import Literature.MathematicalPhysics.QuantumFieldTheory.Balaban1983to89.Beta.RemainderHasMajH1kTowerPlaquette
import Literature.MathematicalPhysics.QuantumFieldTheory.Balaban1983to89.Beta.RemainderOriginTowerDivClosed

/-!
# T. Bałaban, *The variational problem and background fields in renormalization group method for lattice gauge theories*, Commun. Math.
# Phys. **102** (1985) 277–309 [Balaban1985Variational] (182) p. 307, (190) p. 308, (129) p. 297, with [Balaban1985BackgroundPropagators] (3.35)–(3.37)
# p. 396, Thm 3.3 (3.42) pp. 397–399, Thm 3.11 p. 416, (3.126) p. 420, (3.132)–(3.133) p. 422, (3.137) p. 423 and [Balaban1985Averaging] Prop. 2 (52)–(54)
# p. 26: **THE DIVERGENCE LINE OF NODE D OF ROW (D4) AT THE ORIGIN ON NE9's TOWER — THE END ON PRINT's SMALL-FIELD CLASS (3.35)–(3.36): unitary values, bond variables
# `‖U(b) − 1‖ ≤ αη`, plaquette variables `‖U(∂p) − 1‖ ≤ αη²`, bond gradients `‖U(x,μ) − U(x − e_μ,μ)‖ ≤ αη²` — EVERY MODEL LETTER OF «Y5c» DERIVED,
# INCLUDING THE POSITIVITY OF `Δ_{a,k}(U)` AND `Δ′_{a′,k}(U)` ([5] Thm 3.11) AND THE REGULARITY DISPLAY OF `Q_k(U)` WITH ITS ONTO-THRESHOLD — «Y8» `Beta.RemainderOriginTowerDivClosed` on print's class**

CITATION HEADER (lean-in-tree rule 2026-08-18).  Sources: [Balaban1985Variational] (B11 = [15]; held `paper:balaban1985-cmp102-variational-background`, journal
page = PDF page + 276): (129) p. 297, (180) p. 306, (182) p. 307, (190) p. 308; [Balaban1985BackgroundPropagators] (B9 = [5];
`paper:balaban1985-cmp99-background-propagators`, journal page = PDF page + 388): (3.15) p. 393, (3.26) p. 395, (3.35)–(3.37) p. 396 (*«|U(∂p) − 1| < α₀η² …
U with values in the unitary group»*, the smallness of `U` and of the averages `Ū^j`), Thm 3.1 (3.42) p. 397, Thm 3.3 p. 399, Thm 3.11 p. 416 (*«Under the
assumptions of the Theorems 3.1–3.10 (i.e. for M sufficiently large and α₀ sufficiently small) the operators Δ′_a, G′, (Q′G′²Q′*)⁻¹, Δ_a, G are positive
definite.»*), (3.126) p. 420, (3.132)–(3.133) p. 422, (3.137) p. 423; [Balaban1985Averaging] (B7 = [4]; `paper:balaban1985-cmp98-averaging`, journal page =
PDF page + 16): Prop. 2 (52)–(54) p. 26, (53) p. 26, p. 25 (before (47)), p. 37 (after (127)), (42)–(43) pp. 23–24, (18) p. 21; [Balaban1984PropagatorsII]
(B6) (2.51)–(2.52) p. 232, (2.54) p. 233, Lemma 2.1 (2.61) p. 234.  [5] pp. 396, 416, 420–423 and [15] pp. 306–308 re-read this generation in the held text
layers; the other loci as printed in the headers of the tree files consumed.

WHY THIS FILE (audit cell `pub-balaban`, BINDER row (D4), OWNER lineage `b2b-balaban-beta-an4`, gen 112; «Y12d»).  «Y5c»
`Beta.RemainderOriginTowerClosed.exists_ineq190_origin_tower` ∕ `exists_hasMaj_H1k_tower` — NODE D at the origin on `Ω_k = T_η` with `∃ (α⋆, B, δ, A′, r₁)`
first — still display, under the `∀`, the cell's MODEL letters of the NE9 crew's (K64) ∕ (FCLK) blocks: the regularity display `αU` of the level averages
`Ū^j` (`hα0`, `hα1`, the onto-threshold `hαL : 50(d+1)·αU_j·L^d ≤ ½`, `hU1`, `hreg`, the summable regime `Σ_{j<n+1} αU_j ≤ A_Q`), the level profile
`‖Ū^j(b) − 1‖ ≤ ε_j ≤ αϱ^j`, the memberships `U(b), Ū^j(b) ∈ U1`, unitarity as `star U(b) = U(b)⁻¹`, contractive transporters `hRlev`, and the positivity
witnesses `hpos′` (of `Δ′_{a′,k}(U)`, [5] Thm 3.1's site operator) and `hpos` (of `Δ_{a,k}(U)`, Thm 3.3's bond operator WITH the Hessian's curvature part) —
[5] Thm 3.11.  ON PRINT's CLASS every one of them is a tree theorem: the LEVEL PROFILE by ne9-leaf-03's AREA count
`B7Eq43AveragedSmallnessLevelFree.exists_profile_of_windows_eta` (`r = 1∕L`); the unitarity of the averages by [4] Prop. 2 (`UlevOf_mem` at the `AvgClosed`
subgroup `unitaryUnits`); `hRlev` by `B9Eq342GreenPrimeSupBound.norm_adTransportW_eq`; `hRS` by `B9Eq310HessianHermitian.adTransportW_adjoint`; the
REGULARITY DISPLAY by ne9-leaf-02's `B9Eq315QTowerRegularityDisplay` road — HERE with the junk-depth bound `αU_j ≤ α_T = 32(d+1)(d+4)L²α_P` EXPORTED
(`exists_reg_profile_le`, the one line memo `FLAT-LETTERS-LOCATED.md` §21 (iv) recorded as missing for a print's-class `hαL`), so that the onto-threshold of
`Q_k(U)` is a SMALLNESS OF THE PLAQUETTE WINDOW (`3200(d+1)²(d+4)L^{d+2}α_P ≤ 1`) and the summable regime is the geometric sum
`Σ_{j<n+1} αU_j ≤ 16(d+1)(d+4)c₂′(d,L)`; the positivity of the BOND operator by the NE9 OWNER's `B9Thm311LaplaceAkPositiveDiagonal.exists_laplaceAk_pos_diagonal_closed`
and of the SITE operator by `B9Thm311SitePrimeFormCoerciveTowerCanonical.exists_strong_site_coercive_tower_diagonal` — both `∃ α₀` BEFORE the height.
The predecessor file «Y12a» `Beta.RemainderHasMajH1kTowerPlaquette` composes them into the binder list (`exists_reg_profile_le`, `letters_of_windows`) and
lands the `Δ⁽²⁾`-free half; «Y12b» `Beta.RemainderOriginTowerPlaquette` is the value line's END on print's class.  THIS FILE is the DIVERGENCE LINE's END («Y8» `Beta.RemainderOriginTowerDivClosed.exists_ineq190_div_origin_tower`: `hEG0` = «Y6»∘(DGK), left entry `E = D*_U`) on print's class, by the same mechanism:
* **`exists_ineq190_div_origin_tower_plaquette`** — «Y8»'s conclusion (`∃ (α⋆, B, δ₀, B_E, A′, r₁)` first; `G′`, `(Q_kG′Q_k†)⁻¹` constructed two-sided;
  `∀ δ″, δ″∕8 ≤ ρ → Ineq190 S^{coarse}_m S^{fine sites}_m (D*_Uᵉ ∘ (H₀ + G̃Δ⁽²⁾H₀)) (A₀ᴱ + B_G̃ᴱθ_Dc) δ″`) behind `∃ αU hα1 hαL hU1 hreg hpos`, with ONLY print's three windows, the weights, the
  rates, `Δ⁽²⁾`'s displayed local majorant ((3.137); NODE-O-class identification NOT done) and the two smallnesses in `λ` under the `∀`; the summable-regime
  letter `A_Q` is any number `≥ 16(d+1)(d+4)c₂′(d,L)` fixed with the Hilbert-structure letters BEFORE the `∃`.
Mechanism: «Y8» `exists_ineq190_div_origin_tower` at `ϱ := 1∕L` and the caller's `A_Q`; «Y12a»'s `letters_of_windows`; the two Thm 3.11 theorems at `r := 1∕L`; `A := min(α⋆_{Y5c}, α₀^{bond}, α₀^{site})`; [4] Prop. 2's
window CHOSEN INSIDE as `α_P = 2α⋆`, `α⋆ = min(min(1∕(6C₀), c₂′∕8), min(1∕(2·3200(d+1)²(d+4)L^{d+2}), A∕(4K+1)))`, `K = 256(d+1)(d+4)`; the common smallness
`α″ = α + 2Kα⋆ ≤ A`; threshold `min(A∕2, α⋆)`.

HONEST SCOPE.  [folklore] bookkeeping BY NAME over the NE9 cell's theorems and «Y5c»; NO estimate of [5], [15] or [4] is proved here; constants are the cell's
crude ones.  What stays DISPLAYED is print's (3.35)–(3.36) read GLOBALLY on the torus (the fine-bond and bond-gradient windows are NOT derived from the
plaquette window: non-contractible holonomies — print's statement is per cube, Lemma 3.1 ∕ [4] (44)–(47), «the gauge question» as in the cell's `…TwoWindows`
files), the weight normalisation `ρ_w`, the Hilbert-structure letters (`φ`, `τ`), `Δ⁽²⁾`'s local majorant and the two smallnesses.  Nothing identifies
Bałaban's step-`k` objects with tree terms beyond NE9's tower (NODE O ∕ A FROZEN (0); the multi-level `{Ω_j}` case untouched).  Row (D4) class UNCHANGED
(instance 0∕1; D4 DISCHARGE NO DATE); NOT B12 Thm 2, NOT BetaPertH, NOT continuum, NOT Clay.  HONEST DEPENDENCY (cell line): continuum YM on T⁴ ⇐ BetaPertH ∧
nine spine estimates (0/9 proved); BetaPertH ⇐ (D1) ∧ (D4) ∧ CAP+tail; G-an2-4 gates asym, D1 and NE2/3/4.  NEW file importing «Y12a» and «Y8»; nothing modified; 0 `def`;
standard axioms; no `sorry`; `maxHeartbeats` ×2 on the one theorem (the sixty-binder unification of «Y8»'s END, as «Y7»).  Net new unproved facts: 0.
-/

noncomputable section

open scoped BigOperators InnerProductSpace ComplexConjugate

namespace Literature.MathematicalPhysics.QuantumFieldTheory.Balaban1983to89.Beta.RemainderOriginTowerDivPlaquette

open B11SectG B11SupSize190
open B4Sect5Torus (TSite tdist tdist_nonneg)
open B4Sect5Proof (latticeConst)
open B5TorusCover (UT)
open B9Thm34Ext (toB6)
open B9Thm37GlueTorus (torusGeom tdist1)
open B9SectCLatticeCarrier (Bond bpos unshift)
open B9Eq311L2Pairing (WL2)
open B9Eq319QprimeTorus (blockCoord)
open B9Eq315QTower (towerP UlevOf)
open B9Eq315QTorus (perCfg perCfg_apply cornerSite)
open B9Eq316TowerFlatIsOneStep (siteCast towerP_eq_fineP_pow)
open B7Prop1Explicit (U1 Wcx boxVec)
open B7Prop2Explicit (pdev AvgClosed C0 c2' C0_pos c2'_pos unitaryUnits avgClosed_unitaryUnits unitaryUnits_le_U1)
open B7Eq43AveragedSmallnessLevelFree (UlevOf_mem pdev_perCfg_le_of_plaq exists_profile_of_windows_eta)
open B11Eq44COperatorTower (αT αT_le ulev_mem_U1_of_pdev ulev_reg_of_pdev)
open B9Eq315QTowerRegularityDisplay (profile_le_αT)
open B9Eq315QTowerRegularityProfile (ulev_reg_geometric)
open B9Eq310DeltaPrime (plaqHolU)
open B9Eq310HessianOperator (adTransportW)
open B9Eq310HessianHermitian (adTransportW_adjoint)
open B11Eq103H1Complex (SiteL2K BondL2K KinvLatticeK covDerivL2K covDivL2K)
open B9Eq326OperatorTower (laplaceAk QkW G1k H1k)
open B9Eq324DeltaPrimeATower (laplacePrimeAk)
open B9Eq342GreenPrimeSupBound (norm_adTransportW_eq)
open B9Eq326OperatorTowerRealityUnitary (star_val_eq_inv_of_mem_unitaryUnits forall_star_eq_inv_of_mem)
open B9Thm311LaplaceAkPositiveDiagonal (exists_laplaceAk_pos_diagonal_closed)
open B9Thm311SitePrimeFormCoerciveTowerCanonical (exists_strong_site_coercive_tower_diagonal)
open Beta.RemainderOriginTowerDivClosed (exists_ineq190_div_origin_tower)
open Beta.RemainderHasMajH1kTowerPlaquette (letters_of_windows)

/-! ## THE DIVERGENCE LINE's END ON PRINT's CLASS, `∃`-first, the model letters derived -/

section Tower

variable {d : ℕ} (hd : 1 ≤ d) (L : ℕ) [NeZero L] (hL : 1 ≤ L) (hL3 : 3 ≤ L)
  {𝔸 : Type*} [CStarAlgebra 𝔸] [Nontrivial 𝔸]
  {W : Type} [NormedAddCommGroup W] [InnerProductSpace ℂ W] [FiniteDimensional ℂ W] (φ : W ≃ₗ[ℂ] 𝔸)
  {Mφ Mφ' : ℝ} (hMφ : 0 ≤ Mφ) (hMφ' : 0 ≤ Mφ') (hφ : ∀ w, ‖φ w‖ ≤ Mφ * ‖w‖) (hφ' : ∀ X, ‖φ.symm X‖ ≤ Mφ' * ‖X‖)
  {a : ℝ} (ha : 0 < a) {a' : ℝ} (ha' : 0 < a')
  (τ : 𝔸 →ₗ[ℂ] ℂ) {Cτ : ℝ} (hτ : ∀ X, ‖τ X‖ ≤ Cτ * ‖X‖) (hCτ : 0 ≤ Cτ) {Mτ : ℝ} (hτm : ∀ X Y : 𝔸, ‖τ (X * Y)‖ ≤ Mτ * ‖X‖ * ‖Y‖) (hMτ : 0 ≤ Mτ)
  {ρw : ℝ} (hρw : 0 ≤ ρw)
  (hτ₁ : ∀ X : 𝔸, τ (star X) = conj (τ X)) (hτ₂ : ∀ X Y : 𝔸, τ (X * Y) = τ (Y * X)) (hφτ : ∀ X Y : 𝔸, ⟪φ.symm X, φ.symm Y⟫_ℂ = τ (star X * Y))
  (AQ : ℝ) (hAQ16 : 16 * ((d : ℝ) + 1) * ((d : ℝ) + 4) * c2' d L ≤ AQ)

TRY IT
For this exercise, output exactly the lines above from the line with "PDF page + 16): Prop." to the line with "first — still", counting both, and leave out the rest.

ANSWER BELOW
PDF page + 16): Prop. 2 (52)–(54) p. 26, (53) p. 26, p. 25 (before (47)), p. 37 (after (127)), (42)–(43) pp. 23–24, (18) p. 21; [Balaban1984PropagatorsII]
(B6) (2.51)–(2.52) p. 232, (2.54) p. 233, Lemma 2.1 (2.61) p. 234.  [5] pp. 396, 416, 420–423 and [15] pp. 306–308 re-read this generation in the held text
layers; the other loci as printed in the headers of the tree files consumed.

WHY THIS FILE (audit cell `pub-balaban`, BINDER row (D4), OWNER lineage `b2b-balaban-beta-an4`, gen 112; «Y12d»).  «Y5c»
`Beta.RemainderOriginTowerClosed.exists_ineq190_origin_tower` ∕ `exists_hasMaj_H1k_tower` — NODE D at the origin on `Ω_k = T_η` with `∃ (α⋆, B, δ, A′, r₁)`
first — still display, under the `∀`, the cell's MODEL letters of the NE9 crew's (K64) ∕ (FCLK) blocks: the regularity display `αU` of the level averages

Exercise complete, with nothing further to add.